Smartphone from Meizu

The Meizu M2 Note is a smartphone designed and produced by the Chinese manufacturer Meizu, which runs on Flyme OS, Meizu's modified Android operating system. It is a previous phablet model of the M series, succeeding the Meizu M1 Note and preceding the Meizu M3 Note. It was unveiled on June 2, 2015, in Beijing.

==History==
Initial rumors appeared in May 2015 after a possible render image of the new device had been leaked. Unlike the predecessor, the M1 Note, the new device would have a physical home button instead of a capacitive one.

On May 29, the specifications of the device have been allegedly sighted on the Android benchmark application GFXBench. According to this release, the device would feature 2 GB of RAM and a MediaTek MTK MT6753 system-on-a-chip.

The following day, Meizu officially confirmed that there will be a launch event for the M2 Note in Beijing on June 2.

===Release===

As announced, the M2 Note was released in Beijing on June 2, 2015.

The M2 Note was launched in India on August 10, 2015.

Over 1.2 million devices have been sold in the first month after the release.

==Features==

===Flyme===

The Meizu M2 Note was released with an updated version of Flyme OS, a modified operating system based on Android Lollipop. It features an alternative, flat design and improved one-handed usability.

===Hardware and design===

The Meizu M2 Note features a MediaTek MTK MT6753 system-on-a-chip with an array of eight ARM Cortex-A53 CPU cores, an ARM Mali-T720 MP3 GPU and 2 GB of RAM. The M2 Note reaches a score of 31,890 points on the AnTuTu benchmark.

The M2 Note is available in four different colors (white, blue, pink and grey) and comes with 2 GB of RAM and 16 GB or 32 GB of internal storage.

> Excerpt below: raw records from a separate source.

import Summits.Ventures.LatticeQCDFlow.Exactness.Phi4MetropolisMagnetisationTunnelling
import Summits.Ventures.LatticeQCDFlow.Exactness.Phi4PhaseLabelFlipRateHMCFlow
import Summits.Ventures.LatticeQCDFlow.Exactness.Phi4HMCPolyObsFloor
import HarnessLib

/-!
# The MAGNETISATION ITSELF inherits the tunnelling-event floor of the HMC arm: `τ_int,traj(M) ≥ ⟨|M|⟩²/(2 Var(M) r_sign) − ½`, every integrator

HONEST FRAMING: exact (Metropolis-corrected) sampling algorithms for lattice gauge theory;
figures of merit are autocorrelation/cost numbers at stated couplings and volumes; no
continuum-physics claim.  (SCALAR calibration rung S0-A: not a gauge result.)

Venture `LatticeQCDFlow` (cell pub-lqcd), topic `Exactness`; FANOUT row 2 (`s0-phi4`, the HMC
arm).  NEW WORK of the cell: the lattice instance of the variational floor
(`Exactness/ReversibleVariationalFloorThinned.lean`, `RevOp.tauInt_ge_variational_of_le`) for the
HMC-type update `K_Ψ = hmcOpOf J λ Ψ` (refresh `p ∼ N(0,1)^Λ`, propose `Ψ(φ, p)` for ANY
measurable Lebesgue-preserving involution `Ψ` of phase space with polynomial growth — row 2's qpq
leapfrog `hmcProposal J λ δ N` of every step size and length is one — accept with
`min(1, e^{−ΔH})`) on the polynomial class `PolyObs` (`Phi4HMCPolyObs*`: `K_Ψ` is a reversible
`L²(e^{−S})` contraction there), with a PHASE LABEL `θ = ±1` as trial observable, whose Dirichlet
form is `2 r`, `r` the probability per update of an ACCEPTED label change
(`Phi4PhaseLabelFlipRate.label_sq_sub_eq_four_mul_flip`, `integral_hmcOpOf_sq_dev_eq_poly`).
Nothing is cited as a fact.  Printed counterpart NAMED ONLY: the trial-observable bounds of
Caracciolo–Pelissetto–Sokal 1990 (J. Stat. Phys. 60); counting tunnelling events of `sgn M` / of the
topological charge as a mixing diagnostic is lattice folklore.

## What is proved (`Λ = Fin (n+1)`, every `λ > 0`, every real `J`; `⟨·⟩` the Gibbs mean; `τ_int`
per update = per trajectory; hypothesis of every floor, NOT discharged for any run: the
autocorrelation series of the observable is summable)

* **`hmc_tauInt_ge_cross`** — CROSS-OBSERVABLE FLOOR, every `Ψ` as above: for every `g ∈ PolyObs`
  and every label `θ` of a measurable `F` at level `c`, with
  `r = ∫∫ a(z) χ_flip((Ψ z).1, z.1) e^{−H(z)} dz/(Z_p Z)`:
  **`τ_int(g) ≥ ⟨g θ⟩² / (⟨g²⟩ · 2 r) − ½`**;  `hmcPhi4_tauInt_ge_cross` — row 2's qpq HMC
  `hmcOpPhi4 J λ δ N`, every `δ`, `N`.
* **`hmc_tauInt_ge_magnetisation_signFlip`** / **`hmcPhi4_tauInt_ge_magnetisation_signFlip`** —
  `g = M − ⟨M⟩`, `θ = sgn M` (`M sgn M = |M|`, `⟨sgn M⟩ = 0`):
  **`τ_int,traj(M) ≥ ⟨|M|⟩² / (2 Var(M) r_sign) − ½`**, `r_sign` the probability per trajectory of
  an accepted change of the sign of `M`.

Reading (no numerics implied): a run of `T` trajectories showing `F` sign changes of `M` cannot
certify `τ_int(M) < ⟨|M|⟩²/Var(M) · T/(2F) − ½` in equilibrium — gen-16's audit inequality for the
label now constrains the magnetisation's own `τ_int` column (in the two-peak regime
`⟨|M|⟩² ≈ Var(M)`).  NOT CLAIMED: summability for any run; any value of `r_sign`, `⟨|M|⟩` for a
run; a bottleneck (strip-mass) form for HMC (a trajectory crosses `M = 0` from afar — none is
claimed); partial momentum refreshment; upper bounds.
-/

namespace Summit.Ventures.LatticeQCDFlow.Exactness

open Real MeasureTheory Filter Finset
open Summit.Ventures.LatticeQCDFlow.Scoring

section HMCMagnetisationTunnelling

variable {n : ℕ}

/-- Bookkeeping: `(B/Z)²/((P/Z)(2(I/(Z_p Z)))) = B²/(P(4I/Z_p/2))` (`Z, Z_p ≠ 0`). -/
theorem hmc_cross_floor_transfer {Z Zp : ℝ} (hZ : Z ≠ 0) (hZp : Zp ≠ 0) (B P I : ℝ) :
    (B / Z) ^ 2 / (P / Z * (2 * (I / (Zp * Z)))) = B ^ 2 / (P * (4 * I / Zp / 2)) := by
  by_cases hI : I = 0
  · simp [hI]
  by_cases hP : P = 0
  · simp [hP]
  field_simp
  ring

/-- **THE CROSS-OBSERVABLE FLOOR OF EVERY HMC-TYPE UPDATE.**  Every `λ > 0`, real `J`, measurable
Lebesgue-preserving involution `Ψ` of phase space with `s(Ψ z) ≤ C s(z)^m`; `g ∈ PolyObs`; `F`
measurable, `c` a level, `θ = ±1` the label of `{c ≤ F}`;
`r = ∫∫ a(z) χ_flip((Ψ z).1, z.1) e^{−H(z)} dz / (Z_p Z)` the probability per update of an accepted
label change.  If the autocorrelation series of `g` is summable, then
`τ_int(g) ≥ ⟨g θ⟩² / (⟨g²⟩ · 2 r) − ½`. -/
theorem hmc_tauInt_ge_cross {lam : ℝ} (hlam : 0 < lam) (J : Fin (n + 1) → Fin (n + 1) → ℝ)
    {Ψ : (Fin (n + 1) → ℝ) × (Fin (n + 1) → ℝ) → (Fin (n + 1) → ℝ) × (Fin (n + 1) → ℝ)}
    (hΨm : Measurable Ψ) (hΨi : Function.Involutive Ψ)
    (hΨμ : MeasurePreserving Ψ ((volume : Measure (Fin (n + 1) → ℝ)).prod volume)
      ((volume : Measure (Fin (n + 1) → ℝ)).prod volume))
    {C : ℝ} {m : ℕ} (hC : 0 ≤ C) (hΨg : ∀ z, phaseSize (Ψ z) ≤ C * phaseSize z ^ m)
    {g : (Fin (n + 1) → ℝ) → ℝ} (hg : PolyObs g)
    {F : (Fin (n + 1) → ℝ) → ℝ} (hF : Measurable F) (c : ℝ)
    (hs : Summable fun k => (∫ φ, g φ * ((hmcOpOf J lam Ψ)^[k + 1] g) φ * gibbsWeight J lam φ)
        / ∫ φ, g φ ^ 2 * gibbsWeight J lam φ) :
    gibbsExpect J lam (fun φ => g φ * (if c ≤ F φ then (1 : ℝ) else -1)) ^ 2
        / (gibbsExpect J lam (fun φ => g φ ^ 2)
          * (2 * ((∫ z, involAccept (phi4HmcEnergy J lam) Ψ z
            * (if (c ≤ F (Ψ z).1 ↔ c ≤ F z.1) then (0 : ℝ) else 1)
            * Real.exp (-phi4HmcEnergy J lam z) ∂((volume : Measure (Fin (n + 1) → ℝ)).prod volume))
          / (momentumZ n * gibbsZ J lam)))) - 1 / 2
      ≤ tauInt (fun k => (∫ φ, g φ * ((hmcOpOf J lam Ψ)^[k] g) φ * gibbsWeight J lam φ)
        / ∫ φ, g φ ^ 2 * gibbsWeight J lam φ) := by
  have hco := latticePhi4Action_coercive hlam J
  have hZ := gibbsZ_pos hlam J
  have hZp := momentumZ_pos n
  have hθ : PolyObs (fun φ : Fin (n + 1) → ℝ => if c ≤ F φ then (1 : ℝ) else -1) :=
    polyObs_of_bddObs (label_bddObs hF c)
  set I := ∫ z, involAccept (phi4HmcEnergy J lam) Ψ z
      * (if (c ≤ F (Ψ z).1 ↔ c ≤ F z.1) then (0 : ℝ) else 1)
      * Real.exp (-phi4HmcEnergy J lam z) ∂((volume : Measure (Fin (n + 1) → ℝ)).prod volume) with hI
  -- the integrated carré du champ of the label through phase space is `4 I / Z_p`
  have hΓ : ∫ φ, hmcOpOf J lam Ψ (fun ψ => ((if c ≤ F ψ then (1 : ℝ) else -1)
      - (if c ≤ F φ then (1 : ℝ) else -1)) ^ 2) φ * gibbsWeight J lam φ ≤ 4 * I / momentumZ n := by
    rw [integral_hmcOpOf_sq_dev_eq_poly one_pos hco hΨm hΨμ hθ, hI, ← integral_const_mul]
    refine le_of_eq ?_
    congr 1
    refine integral_congr_ae (Eventually.of_forall fun z => ?_)
    show involAccept (phi4HmcEnergy J lam) Ψ z
        * ((if c ≤ F (Ψ z).1 then (1 : ℝ) else -1) - (if c ≤ F z.1 then (1 : ℝ) else -1)) ^ 2
        * Real.exp (-phi4HmcEnergy J lam z)
      = 4 * (involAccept (phi4HmcEnergy J lam) Ψ z
        * (if (c ≤ F (Ψ z).1 ↔ c ≤ F z.1) then (0 : ℝ) else 1) * Real.exp (-phi4HmcEnergy J lam z))
    rw [label_sq_sub_eq_four_mul_flip]
    ring
  have hE := RevOp.dirichlet_le_of_integral_carre_le (μ := volume) (A := PolyObs)
    (K := hmcOpOf J lam Ψ) (w := gibbsWeight J lam) (polyObs_const 1)
    (fun f h hf hh => polyObs_integrable_mul_mul_gibbsWeight one_pos hco hf hh)
    (fun f h c hf hh => polyObs_add_mul hf hh c)
    (fun f hf => polyObs_hmcOpOf J lam hΨm hC hΨg hf)
    (fun f h c hf hh x => hmcOpOf_add_mul_poly J lam hΨm hC hΨg hf hh c x)
    (fun f h hf hh => hmc_reversible_poly one_pos hco hΨm hΨi hΨμ hf hh)
    (fun φ => hmcOpOf_one J lam Ψ φ) hθ (polyObs_sq hθ) hΓ
  have hfloor := RevOp.tauInt_ge_variational_of_le (μ := volume) (A := PolyObs)
    (K := hmcOpOf J lam Ψ) (w := gibbsWeight J lam)
    (fun φ => (gibbsWeight_pos J lam φ).le)
    (fun f h hf hh => polyObs_integrable_mul_mul_gibbsWeight one_pos hco hf hh)
    (fun f h c hf hh => polyObs_add_mul hf hh c)
    (fun f hf => polyObs_hmcOpOf J lam hΨm hC hΨg hf)
    (fun f h c hf hh x => hmcOpOf_add_mul_poly J lam hΨm hC hΨg hf hh c x)
    (fun f h hf hh => hmc_reversible_poly one_pos hco hΨm hΨi hΨμ hf hh)
    (fun f hf => hmcOpOf_contraction_poly one_pos hco hΨm hΨi hΨμ hC hΨg hf)
    hg hθ hs hE
  unfold gibbsExpect
  rw [hmc_cross_floor_transfer hZ.ne' hZp.ne']
  exact hfloor

/-- **Row 2's HMC** (`hmcOpPhi4 J λ δ N`: qpq leapfrog, every `δ`, `N`): for every `g ∈ PolyObs` and
every phase label `θ`, `τ_int,traj(g) ≥ ⟨g θ⟩² / (⟨g²⟩ · 2 r) − ½`, `r` the probability per
trajectory of an accepted label change. -/
theorem hmcPhi4_tauInt_ge_cross {lam : ℝ} (hlam : 0 < lam) (J : Fin (n + 1) → Fin (n + 1) → ℝ)
    (δ : ℝ) (N : ℕ) {g : (Fin (n + 1) → ℝ) → ℝ} (hg : PolyObs g)
    {F : (Fin (n + 1) → ℝ) → ℝ} (hF : Measurable F) (c : ℝ)
    (hs : Summable fun k => (∫ φ, g φ * ((hmcOpPhi4 J lam δ N)^[k + 1] g) φ * gibbsWeight J lam φ)
        / ∫ φ, g φ ^ 2 * gibbsWeight J lam φ) :
    gibbsExpect J lam (fun φ => g φ * (if c ≤ F φ then (1 : ℝ) else -1)) ^ 2
        / (gibbsExpect J lam (fun φ => g φ ^ 2)
          * (2 * ((∫ z, involAccept (phi4HmcEnergy J lam) (hmcProposal J lam δ N) z
            * (if (c ≤ F (hmcProposal J lam δ N z).1 ↔ c ≤ F z.1) then (0 : ℝ) else 1)
            * Real.exp (-phi4HmcEnergy J lam z) ∂((volume : Measure (Fin (n + 1) → ℝ)).prod volume))
          / (momentumZ n * gibbsZ J lam)))) - 1 / 2
      ≤ tauInt (fun k => (∫ φ, g φ * ((hmcOpPhi4 J lam δ N)^[k] g) φ * gibbsWeight J lam φ)
        / ∫ φ, g φ ^ 2 * gibbsWeight J lam φ) := by
  obtain ⟨C, hC1, hCg⟩ := hmcProposal_growth J lam δ N
  exact hmc_tauInt_ge_cross hlam J (measurable_hmcProposal J lam δ N)
    (hmcProposal_involutive J lam δ N) (measurePreserving_hmcProposal J lam δ N)
    (zero_le_one.trans hC1) hCg hg hF c hs

/-- **THE MAGNETISATION INHERITS THE SIGN-FLIP FLOOR, EVERY HMC-TYPE UPDATE** (`Ψ` as in
`hmc_tauInt_ge_cross`): `g = M − ⟨M⟩`, `θ = sgn M`; if the autocorrelation series of `M` is summable,
`τ_int(M) ≥ ⟨|M|⟩² / (Var(M) · 2 r_sign) − ½`, `r_sign` the probability per update of an accepted
change of the sign of `M`. -/
theorem hmc_tauInt_ge_magnetisation_signFlip {lam : ℝ} (hlam : 0 < lam)
    (J : Fin (n + 1) → Fin (n + 1) → ℝ)
    {Ψ : (Fin (n + 1) → ℝ) × (Fin (n + 1) → ℝ) → (Fin (n + 1) → ℝ) × (Fin (n + 1) → ℝ)}
    (hΨm : Measurable Ψ) (hΨi : Function.Involutive Ψ)
    (hΨμ : MeasurePreserving Ψ ((volume : Measure (Fin (n + 1) → ℝ)).prod volume)
      ((volume : Measure (Fin (n + 1) → ℝ)).prod volume))
    {C : ℝ} {m : ℕ} (hC : 0 ≤ C) (hΨg : ∀ z, phaseSize (Ψ z) ≤ C * phaseSize z ^ m)
    (hs : Summable fun k => (∫ φ, ((∑ x, φ x) - gibbsExpect J lam (fun ψ => ∑ x, ψ x))
        * ((hmcOpOf J lam Ψ)^[k + 1]
            (fun ψ => (∑ x, ψ x) - gibbsExpect J lam (fun ψ => ∑ x, ψ x))) φ * gibbsWeight J lam φ)
        / ∫ φ, ((∑ x, φ x) - gibbsExpect J lam (fun ψ => ∑ x, ψ x)) ^ 2 * gibbsWeight J lam φ) :
    gibbsExpect J lam (fun φ => |∑ x, φ x|) ^ 2
        / (gibbsExpect J lam (fun φ => ((∑ x, φ x) - gibbsExpect J lam (fun ψ => ∑ x, ψ x)) ^ 2)
          * (2 * ((∫ z, involAccept (phi4HmcEnergy J lam) Ψ z
            * (if (0 ≤ ∑ x, (Ψ z).1 x ↔ 0 ≤ ∑ x, z.1 x) then (0 : ℝ) else 1)
            * Real.exp (-phi4HmcEnergy J lam z) ∂((volume : Measure (Fin (n + 1) → ℝ)).prod volume))
          / (momentumZ n * gibbsZ J lam)))) - 1 / 2
      ≤ tauInt (fun k => (∫ φ, ((∑ x, φ x) - gibbsExpect J lam (fun ψ => ∑ x, ψ x))
        * ((hmcOpOf J lam Ψ)^[k]
            (fun ψ => (∑ x, ψ x) - gibbsExpect J lam (fun ψ => ∑ x, ψ x))) φ * gibbsWeight J lam φ)
        / ∫ φ, ((∑ x, φ x) - gibbsExpect J lam (fun ψ => ∑ x, ψ x)) ^ 2 * gibbsWeight J lam φ) := by
  have hMm : Measurable fun φ : Fin (n + 1) → ℝ => ∑ y, φ y :=
    Finset.measurable_sum _ fun y _ => measurable_pi_apply y
  set mM := gibbsExpect J lam (fun ψ : Fin (n + 1) → ℝ => ∑ x, ψ x) with hmM
  have h := hmc_tauInt_ge_cross hlam J hΨm hΨi hΨμ hC hΨg (polyObs_sub_const polyObs_magnetisation mM)
    hMm 0 hs
  rw [gibbsExpect_magnetisation_sub_mul_sign hlam J mM] at h
  exact h

/-- **ROW 2's HMC: THE MAGNETISATION INHERITS THE SIGN-FLIP FLOOR** (`hmcOpPhi4 J λ δ N`, every
`δ`, `N`): `τ_int,traj(M) ≥ ⟨|M|⟩² / (Var(M) · 2 r_sign) − ½`. -/
theorem hmcPhi4_tauInt_ge_magnetisation_signFlip {lam : ℝ} (hlam : 0 < lam)
    (J : Fin (n + 1) → Fin (n + 1) → ℝ) (δ : ℝ) (N : ℕ)
    (hs : Summable fun k => (∫ φ, ((∑ x, φ x) - gibbsExpect J lam (fun ψ => ∑ x, ψ x))
        * ((hmcOpPhi4 J lam δ N)^[k + 1]
            (fun ψ => (∑ x, ψ x) - gibbsExpect J lam (fun ψ => ∑ x, ψ x))) φ * gibbsWeight J lam φ)
        / ∫ φ, ((∑ x, φ x) - gibbsExpect J lam (fun ψ => ∑ x, ψ x)) ^ 2 * gibbsWeight J lam φ) :
    gibbsExpect J lam (fun φ => |∑ x, φ x|) ^ 2
        / (gibbsExpect J lam (fun φ => ((∑ x, φ x) - gibbsExpect J lam (fun ψ => ∑ x, ψ x)) ^ 2)
          * (2 * ((∫ z, involAccept (phi4HmcEnergy J lam) (hmcProposal J lam δ N) z
            * (if (0 ≤ ∑ x, (hmcProposal J lam δ N z).1 x ↔ 0 ≤ ∑ x, z.1 x) then (0 : ℝ) else 1)
            * Real.exp (-phi4HmcEnergy J lam z) ∂((volume : Measure (Fin (n + 1) → ℝ)).prod volume))
          / (momentumZ n * gibbsZ J lam)))) - 1 / 2
      ≤ tauInt (fun k => (∫ φ, ((∑ x, φ x) - gibbsExpect J lam (fun ψ => ∑ x, ψ x))
        * ((hmcOpPhi4 J lam δ N)^[k]
            (fun ψ => (∑ x, ψ x) - gibbsExpect J lam (fun ψ => ∑ x, ψ x))) φ * gibbsWeight J lam φ)
        / ∫ φ, ((∑ x, φ x) - gibbsExpect J lam (fun ψ => ∑ x, ψ x)) ^ 2 * gibbsWeight J lam φ) := by
  obtain ⟨C, hC1, hCg⟩ := hmcProposal_growth J lam δ N
  exact hmc_tauInt_ge_magnetisation_signFlip hlam J (measurable_hmcProposal J lam δ N)
    (hmcProposal_involutive J lam δ N) (measurePreserving_hmcProposal J lam δ N)
    (zero_le_one.trans hC1) hCg hs

end HMCMagnetisationTunnelling

end Summit.Ventures.LatticeQCDFlow.Exactness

The M2 Note measures 150.9 mm x 75.2 mm x 8.7 mm and weighs 163 g. It has a slate form factor, being rectangular with rounded corners and has only one central physical button at the front.
Unlike most other Android smartphones, the M2 Note doesn't have capacitive buttons nor on-screen buttons. The functionality of these keys is implemented using a technology called mBack, which makes use of gestures with the physical button. Unlike some other Meizu devices, a fingerprint sensor isn't integrated into the home button.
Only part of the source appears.